Uncertainty-based competition between prefrontal and striatal systems for behavioural control

 

Nathaniel D. Daw, Yael Niv and Peter Dayan

 

The responses of midbrain dopamine neurons during appetitive conditioning, together with other neural and behavioural data, have been taken to suggest that these neurons and their striatal targets subserve learned action selection using a temporal difference (TD) algorithm for reinforcement learning (RL). Despite its evidentiary foundations, this hypothesis provides a picture of action control in the brain that is psychologically, anatomically, and computationally incomplete. In particular, psychologists and behavioural neuroscientists have long appealed to the existence of multiple routes to behavioural control, and recent lesion studies have pointed to the relatively independent existence of not only a ``habit'' system associated with dopamine and the striatum, but also a ``goal-directed'' system more loosely localised to prefrontal regions.
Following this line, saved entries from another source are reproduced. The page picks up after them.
/-!
# LH7 leaf ED. 3, glue O7 — «`n(ξ) = 1`»: the multiplicity row (PK-A-H♭) `nH (ρ_ξ) = 1` DERIVED from the in-∃ multiplicity tie (KD5-H♭), the `U(Φ₂)` multiplicity-one
# letter O8b and the ★ `U(1)` line ([Rogawski1990] §13.3 p. 203 «`n(ξ) = 1`», `m(ξ) = 1`; §14.6 pp. 243–244)

Cell `pub/hodgecm-mathlib` (D-0151), crux H413 = `stmt-HodgeConjecture-24833`, half A line LH7 (closer row `stub_PKtupleK2 : PKtupleLetterK2`, books #181 III-127), leaf
`Cruxes/H413/Lines/F0_P3c_PKtuplePaydown.lean` ED. 2 (organs {O1′ XL, O2 M} PRINT; O3∕O4∕O5 TIED).  ROAD TO ED. 3 (LH7-plan (g2) `MEMO-ED3.v2` §1∕§3 (γ); LH7-plan (g3) HANDOFF g3.4;
desk F0P3-plan (g14) D64∕D64′): the posited CONSTRUCTION row (PK-A-H♭) «`∀ hXiHS ξ, nH (rhoXiS hXiHS ξ) = 1`» (leaf :194) LEAVES organ O1′ and is DERIVED by THIS glue from
* the IN-∃ row (KD5-H♭) `KD5HflatRow 𝔩 𝔞 𝔞H DiscH nH μ₂ μ₁` of O1″ (LH7-plan (g3) fit v4 `ED3rows.fit.v4.LH7plang3.lean` f9c2a7314631e900 ll. 106–118, spelled out here as the hypothesis
  `hKD5` with `Hs₂ Hs₁ D₂ D₁` inlined exactly as ★ (β) `Theorems/F0P3cPKtupleHSideLetters` inlines them): «if `ρ_v = {⟦ξ_v⟧}` at every finite `v` and the character `ξ_H` is realised
  in `L²_disc(U(Φ₂), μ₂) ⊗ L²_disc(U(Φ₁), μ₁)` with multiplicity EXACTLY one (a realising `P₂` and a realising `P₁` exist and are unique), then `nH ρ = 1`»;
* the kit-free PRINT letter O8b ★ (β) `PKmultOneU2Shape L` (uniqueness of the realising `P₂`; [Rogawski1990 §13.3 p. 203 «`m(ξ) = 1`»]) — or, sharper, only its instance at
  `(μ₂, ξ)`;
* the ★ `U(1)` LINE (γ′) `Theorems/F0P3cPKtupleU1Line` (F0P3a-p03 (g19), p849966∕p849979): `exists_realises₂ μ₂ ξ` (the line of `((η ψ) ∘ det)⁻¹` realises `ξ_v ∘ inl`),
  `exists_realises₁ μ₁ ξ`, `realises₁_unique ξ` — three of the four realisation premises of (KD5-H♭) are theorems, so NEITHER (KD4-H) NOR O8a is needed here (MEMO §3 (γ) listed
  them before (γ′) landed).
THEOREMS ONLY (kernel lane; no `def`, no instance, no notation, no named fact, no `sorry`); kit-generic over the slots `𝔩 𝔞 𝔞H DiscH nH` and the shape data `PkX PkInfX εX κHX`;
the automorphic measures `μ₂ μ₁` are ARGUMENTS (the leaf ED. 3 takes them from O1″'s in-∃).  CONTENTS:
* §1 `nH_eq_one_of_kd5Hflat` — (KD5-H♭)-text + uniqueness of the realising `P₂` at `(μ₂, ξ)` + `ρ_v = {⟦ξ_v⟧}` ∀ `v` ⇒ `nH ρ = 1`; `nH_eq_one_of_kd5Hflat_of_pkMultOneU2` (the same
  over the letter `PKmultOneU2Shape L`); `nH_eq_one_of_kd5Hflat_of_isCharPacket` (hypothesis in ★ 3c `IsCharPacket` currency).
* §2 `nH_rhoXiS_eq_one_of_kd5Hflat` — at the tuple's witness `rhoXiS hXiHS ξ` (★ 3r `memH_rhoXiS_loc`); **`pkAHflat_of_kd5Hflat`** — THE LEAF ROW (PK-A-H♭) TEXT
  `∀ hXiHS, ∀ ξ, nH (rhoXiS hXiHS ξ) = 1` with the `χ hχ` slots of ★ `XiHPacketsSigned` at `fun ξ v => ξ.xiLocalChar v` ∕ `fun ξ v => isOpen_ker_xiLocalChar L ξ v` TOKEN FOR TOKEN
  (leaf ED. 2 :194), from `hKD5` + `PKmultOneU2Shape L`.
HONEST LABEL: count-neutral in-house glue (books row III-127 #181 stays PRINTED∕UNPROVED under `stub_PKtupleK2`); what stays PRINT on this road after ED. 3 is O1″ (incl. the
in-∃ row (KD5-H♭)), O2, O8a, O8b; HC_CM is proved only modulo the 7 printed citations (2 remaining: hLiu418 = stmt-HodgeConjecture-24832, h413 = stmt-HodgeConjecture-24833) until
rung 0 closes.

## References
* [Rogawski1990] J. D. Rogawski, *Automorphic Representations of Unitary Groups in Three Variables*, Ann. of Math. Stud. 123 (1990): §13.3 pp. 202–203 (`Π(𝐇)`, `ρ = ρ₂ ⊗ ρ₁`
  discrete packets of `U(2) × U(1)`, «`n(ξ) = 1`», `m(ξ) = 1`), §14.6 (14.6.3) pp. 243–244, §12.1 p. 171 (one-dimensional `ξ_v` = singleton packet).
* [Gelbart1975] S. Gelbart, *Automorphic forms on adele groups* (1975), Thm. 10.10 (multiplicity one for characters; the `U(1)` factor).
-/

set_option autoImplicit false
-- the mandated namespace repeats the single-problem summit's segment (`HodgeConjecture.HodgeConjecture`)
set_option linter.dupNamespace false

noncomputable section

namespace Summit.HodgeConjecture.HodgeConjecture.Cruxes.H413.F0P3cPKtupleNHOneOfKD5H

open MeasureTheory NumberField IsDedekindDomain
open Literature.NumberTheory Literature.NumberTheory.Automorphic Literature.NumberTheory.Automorphic.UnitaryGroup
open Literature.NumberTheory.Rogawski1990 Literature.NumberTheory.GaloisRepresentations
open Literature.RepresentationTheory.KonnoKonno2007
open Literature.NumberTheory.Automorphic.Arthur2013.Leaves.TECR
open Summit.HodgeConjecture.HodgeConjecture.Cruxes.H413.F0P3LocalPacketKit
open Summit.HodgeConjecture.HodgeConjecture.Cruxes.H413.F0P3ArchPacketKit
open Summit.HodgeConjecture.HodgeConjecture.Cruxes.H413.F0P3GlobalPacket
open Summit.HodgeConjecture.HodgeConjecture.Cruxes.H413.F0P3SpectralPacket
open Summit.HodgeConjecture.HodgeConjecture.Cruxes.H413.F0P3SpectralPacket.SpectralPacketH
open Summit.HodgeConjecture.HodgeConjecture.Cruxes.H413.F0P3GlobalPacketDiscrete
open Summit.HodgeConjecture.HodgeConjecture.Cruxes.H413.F0P3cPKtupleHSideLetters
open Summit.HodgeConjecture.HodgeConjecture.Cruxes.H413.F0P3cPKtupleU1Line

variable {L : Type} [Field L] [NumberField L] [IsCMField L] {H' : Matrix (Fin 3) (Fin 3) L}
  {𝔩 : ∀ v : HeightOneSpectrum (𝓞 ↥(maximalRealSubfield L)), LocalPacketKit L H' v} {𝔞 : ArchPacketKit} {𝔞H : ArchPacketKitH 𝔞}
  {DiscH : GlobalPacketH 𝔩 → 𝔞H.PktInfH → Prop}
import Literature.NumberTheory.Automorphic.TateLocalFactors
import HarnessLib

/-!
# Tate's local `ε`-factor: `ε(0, χ, ψ) ≠ 0` is a corollary of `∃! (e, a)` (proved)

`TateLocalFactors` states the local theory of Tate's thesis through the predicate
`HasTateEpsilon ψ μ μ' χ e a` (`ε(s, χ, ψ) = e · q^{-as}` and the functional equation with
`γ = ε · L(1 - s, χ⁻¹) / L(s, χ)`) and the named facts `existsUnique_hasTateEpsilon`
(`∃! (e, a)`) and `hasTateEpsilon_ne_zero` (`e ≠ 0`), both after Tate 1950, §2.5
(Bushnell–Henniart 2006, §23.4–23.5). This file proves, by two lines of algebra, that the second
is a consequence of the first, for every `ψ, μ, μ', χ`:

* `HasTateEpsilon.of_eq_zero`: with `e = 0` the monomial `e T^a = 0 ∈ ℂ(T)` does not see the
  exponent, so `HasTateEpsilon ψ μ μ' χ 0 a → HasTateEpsilon ψ μ μ' χ 0 a'`;
* `HasTateEpsilon.ne_zero_of_existsUnique`: hence uniqueness of the pair `(e, a)` forces `e ≠ 0`
  (were `(0, a)` a solution, `(0, a + 1)` would be another);
* `hasTateEpsilon_ne_zero_of_existsUnique_hasTateEpsilon`:
  `existsUnique_hasTateEpsilon ψ μ μ' χ → hasTateEpsilon_ne_zero`.

So `hasTateEpsilon_ne_zero` is discharged the moment `existsUnique_hasTateEpsilon` is, and need
not be carried as independent debt. (The same observation for the Rankin–Selberg `ε`-factor of
pairs is `hasRSEpsilon_ne_zero_of_existsUnique_hasRSEpsilon` in `RankinSelbergLocalEpsilonProofs`.)
Theorems only; no definitions, no named facts (D-0026).

## References

* J. Tate, *Fourier analysis in number fields and Hecke's zeta-functions* (thesis, 1950), in
  Cassels–Fröhlich, *Algebraic Number Theory* (1967), §2.5. [Tate1950]
* C. J. Bushnell, G. Henniart, *The local Langlands conjecture for `GL(2)`*, Springer 2006,
  §23.4–23.5. [BushnellHenniart2006]
-/

set_option autoImplicit false

open MeasureTheory

noncomputable section

namespace Literature.NumberTheory.Automorphic

section TateEpsilon

variable {F : Type*} [Field F] [ValuativeRel F] [TopologicalSpace F] [IsNonarchimedeanLocalField F]
  [MeasurableSpace F] {ψ : AddChar F Circle} {μ : Measure F} {μ' : Measure Fˣ} {χ : QuasiChar F}

/-- **With `e = 0` the exponent is invisible**: `HasTateEpsilon ψ μ μ' χ 0 a` implies
`HasTateEpsilon ψ μ μ' χ 0 a'` for every `a'` (both say that the functional equation holds with
`γ = 0 · T^a · L(1-s, χ⁻¹)/L(s, χ) = 0`). [folklore] -/
theorem HasTateEpsilon.of_eq_zero {a : ℤ} (h : HasTateEpsilon ψ μ μ' χ 0 a) (a' : ℤ) :
    HasTateEpsilon ψ μ μ' χ 0 a' := by
  unfold HasTateEpsilon at h ⊢
  simp only [tateEpsilonRat, map_zero, zero_mul, zero_div] at h ⊢
  exact h

/-- **Uniqueness of Tate's monomial data `(e, a)` forces `ε(0, χ, ψ) ≠ 0`**: if the pair with
`HasTateEpsilon ψ μ μ' χ e a` is unique, every solution has `e ≠ 0` — were `(0, a)` a solution,
so would be `(0, a + 1)` (`HasTateEpsilon.of_eq_zero`). (Tate 1950, §2.5: `ε(s, χ, ψ) = e q^{-as}`
with `e ≠ 0`; Bushnell–Henniart 2006, §23.5.) [cite: Tate1950, §2.5] -/
theorem HasTateEpsilon.ne_zero_of_existsUnique
    (hu : ∃! ea : ℂ × ℤ, HasTateEpsilon ψ μ μ' χ ea.1 ea.2) {e : ℂ} {a : ℤ}
    (h : HasTateEpsilon ψ μ μ' χ e a) : e ≠ 0 := by
  rintro rfl
  have h1 : ((0 : ℂ), a) = ((0 : ℂ), a + 1) :=
    hu.unique (y₁ := ((0 : ℂ), a)) (y₂ := ((0 : ℂ), a + 1)) h (h.of_eq_zero (a + 1))
  have h2 := congrArg Prod.snd h1
  simp at h2

/-- **The named fact `hasTateEpsilon_ne_zero` is a corollary of the named fact
`existsUnique_hasTateEpsilon`** (both in `TateLocalFactors`; Tate 1950, §2.5), for every
`ψ, μ, μ', χ`: under the hypotheses of the former (`ψ` continuous non-trivial, `μ`, `μ'` Haar)
the latter delivers `∃! (e, a)`, and `HasTateEpsilon.ne_zero_of_existsUnique` concludes. [cite: Tate1950, §2.5] -/
theorem hasTateEpsilon_ne_zero_of_existsUnique_hasTateEpsilon
    (hu : existsUnique_hasTateEpsilon ψ μ μ' χ) :
    hasTateEpsilon_ne_zero (ψ := ψ) (μ := μ) (μ' := μ') (χ := χ) := by
  unfold existsUnique_hasTateEpsilon at hu
  unfold hasTateEpsilon_ne_zero
  intro hψ _ _ e a h
  exact HasTateEpsilon.ne_zero_of_existsUnique (hu hψ) h

end TateEpsilon

end Literature.NumberTheory.Automorphic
We propose a model involving separate, coexisting controllers, which we associate with model-free (such as TD) and model-based approaches to RL. Given two such RL systems, a critical issue is determining which system prevails when they disagree. We propose a Bayesian account of arbitration in which the systems compete for control on the basis of their uncertainty, with the one judged most accurate dominating. This theory offers a new and more comprehensive account of a host of confusing experimental results about the trade off for control between the systems, and has implications well beyond animal conditioning.
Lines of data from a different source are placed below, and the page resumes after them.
/-
Copyright (c) 2026 the pub-hodgecm-mathlib formalisation cell (harness21).  Prover seat hodgecm-mathlib-F0P3a-p01 (g18): road «S3-ram», (Cnt2′) ROUTE B, chair F0P3a-p07 (g15)
RULINGS (16)(c)∕(17)∕(18) — «HYP ROOT CENSUS IN PARAMS CURRENCY» (F0P3-p01 (g19) 05:13:27Z ask (i)), CM dress at the J0diff + (h1) binders; 2026-09-02.
-/
import Literature.NumberTheory.Rogawski1990.DepthZeroKappaTransferTypeTwoRamifiedHyperbolicTotalsPm      -- ★ p849335 (F0P3a-p08 (g20)): the pm socket head (its `hsR hNE hNP hNM` texts are the targets); brings the CM dictionary imports
import Literature.NumberTheory.Rogawski1990.DepthZeroKappaTransferTypeTwoRamifiedHyperbolicRootCensus    -- ★ p849494 (this seat); brings ★ p849462 (residual data), ★ p849383 (junction), ★ p849330 (root package)
import Literature.NumberTheory.Rogawski1990.TypeTwoRamifiedFrameLiteralRootRegion                         -- ★ p849354 (A-p19 (g29)): W-side transport, `v_det_rerootedCentred_sub_one_eq_ram`, `det_coe_inv_conj_scalar_mul_sub_one`; brings A-p12 ★ `…WSideBalls`, chair ★ dictionary
import Literature.NumberTheory.Rogawski1990.DepthZeroKappaTransferTypeTwoRamifiedDepthSign                -- ★ p849319 (chair): `typeTwo_hilbertSymbol_eq_one_iff_exists_sq_ram`
import Literature.NumberTheory.Automorphic.UnitaryLatticeTreeFramesOfInvolution                             -- ★ `isTree_latticeGraph_three_of_neg`
import Literature.NumberTheory.Automorphic.UnitaryLatticeTreeResidualTokens                                 -- ★ `exists_unit_v_sub_mul_sq_lt_one_iff_residue`; brings ★ `exists_ne_zero_eq_mul_sq_iff_quadraticChar`
import HarnessLib

/-!
# «HYP ROOT CENSUS IN PARAMS CURRENCY» — the hyperbolic literal's root region and collar atoms at odd root depth, as residual-conic fibres
# (Rogawski 1990 §4.9; Kottwitz 1986 §3; Labesse–Langlands 1979 §2; Bruhat–Tits 1972 §10)

Topic `NumberTheory/Rogawski1990`; namespace `Literature.NumberTheory.Rogawski1990.BlockLawHyp`.  THEOREMS ONLY; kernel lane `--supports stmt-HodgeConjecture-24833`; cell
`pub/hodgecm-mathlib` (D-0151), crux H413; road «S3-ram» (count-neutral).

`hyperbolicRootCensus_params_odd_ram` (F0P3-p01 (g19)'s ask (i), 05:13:27Z; chair F0P3a-p07 (g15) RULING (18)): at the J0diff binders (`hblk hu2 hirr hdisc hm hβ`, regimes
A-odd ∕ C: `m = 2n + 1`) and (h1)'s `(s hs k hk hd γ' hγ')` — the SAME binders ★ p849287 ∕ ★ p849335 (F0P3a-p08 (g20)) take — and a unit class constant `c = c₀`:
there is the integral leading matrix `Y = (ϖ^m)⁻¹(B₀ − 1)` of `B₀ = k⁻¹(s·ĝ_w)k` with
* `Ȳ₀₀ = Ȳ₁₁` (unitarity at odd depth), `χ(Ȳ₀₁Ȳ₁₀) = −1` (irreducible residual block) — the `hdiag`∕`hirr` binders of ★ p849462 `natCard_conicNull_of_iotaShape` and of F0P3a-p02
  (g18)'s ι-shape adapter;
* `(β, θ)_v = 1 ⟺ χ(det Ȳ) = 1` (★ chair p849319 ∘ `det(B₀ − 1) = s²·(χ_g(u))_w`);
* the root region of `Γ = ι(B₀, 1)` at level `ϖ^m` is `{L₀}` (★ p849287∕p849335's `hsR` at `sR := {L₀}`);
* the three collar sums of ★ p849287∕p849335's `hNE hNP hNM` at `sR := {L₀}` equal `q·#{p : Q(x_p) = 0}`, `q·#{p : χ((−c̄₀)⁻¹Q(x_p)) = 1}`, `q·#{p : χ((−c̄₀)⁻¹Q(x_p)) = −1}`
  for `Q(x) = ᵗx·(J̄₀·ι(Ȳ, 0))·x` on ★ G3⁗'s `q + 1` conic points (`Ȳ' = ι(Ȳ, 0)` written as an explicit `3 × 3` matrix).
So the pm joint cell `stub_Zpair_pm_odd_A` (assembler F0P3-p01 (g19)) and the zero cell are pure compositions: ★ p849335 ∕ ★ p849287 at `sR := {L₀}` with these atoms, p02's
ι-shape laws for `#{…}`, the cross law ★ p849473, and the sign clause here.  Proof = the dress of ★ p849531's cell (`zhyp_zero_odd_A_ram`) with the atoms exported instead of
summed: W-root-set `{𝒪²}` by ★ A-p19 p849354 ∘ chair ★ `typeTwo_depthDictionary_odd_ram` ∘ A-p12 ★ odd balls (`j = n`); ★ p849330 root package with `νX :=` the child-set
sizes; ★ p849383 junction; ★ p849462 residual data; sign via ★ `exists_unit_v_sub_mul_sq_lt_one_iff_residue`.
HONEST LABEL: HC_CM is proved only modulo the 2 remaining named inputs (hLiu418 24832, h413 24833) until rung 0 closes; composition of ★ theorems; «S3-ram» has no books consequence.

## References
* [Rogawski1990] J. D. Rogawski, *Automorphic Representations of Unitary Groups in Three Variables*, Ann. of Math. Stud. 123 (1990), §4.9 Prop. 4.9.1 (b) p. 55, Lemma 4.9.3 p. 56.
* [Kottwitz1986] R. E. Kottwitz, *Base change for unit elements of Hecke algebras*, Compositio Math. 60 (1986), §3.
* [LabesseLanglands1979] J.-P. Labesse, R. P. Langlands, *L-indistinguishability for SL(2)*, Canad. J. Math. 31 (1979), §2 Lemma 2.1.
* [BruhatTits1972] F. Bruhat, J. Tits, *Groupes réductifs sur un corps local I*, Publ. Math. IHÉS 41 (1972), §10.
-/

set_option autoImplicit false

noncomputable section

open NumberField IsDedekindDomain Matrix Polynomial ValuativeRel
open Literature.NumberTheory.Automorphic Literature.NumberTheory.Automorphic.UnitaryGroup
open Literature.NumberTheory.Automorphic.UnitaryLatticeTree Literature.NumberTheory.Automorphic.HermitianLattice
open Literature.NumberTheory.GaloisRepresentations Literature.NumberTheory.QuadraticForms
open Literature.NumberTheory.Rogawski1990 Literature.NumberTheory.Rogawski1990.TypeOneRamifiedJunction
open scoped Matrix MatrixGroups ValuativeRel WithZero

namespace Literature.NumberTheory.Rogawski1990.BlockLawHyp

variable (L : Type) [Field L] [NumberField L] [IsCMField L] {v : HeightOneSpectrum (𝓞 ↥(maximalRealSubfield L))}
Goal-directed and habitual behaviours are distinguished behaviourally in terms of their sensitivity to the value of the consequent outcome. Consider a rat pressing a lever in order to obtain food. Canonically, if the rat continues pressing even after the value of the food is reduced (for instance, by sating the animal), then the behavior is termed habitual. If the rat instead ceases performing the action, it is identified as goal-directed. Experiments have identified several factors influencing whether a particular action will be habitual or goal-directed. For instance, extensive experience with a behaviour tends to shift its control from goal-directed to habitual; in contrast, proximity to of an action to reward (in cases where a sequence of actions must be completed to attain it) favours goal-directed control. There as yet exist few theoretical ideas that would unify or explain this body of data.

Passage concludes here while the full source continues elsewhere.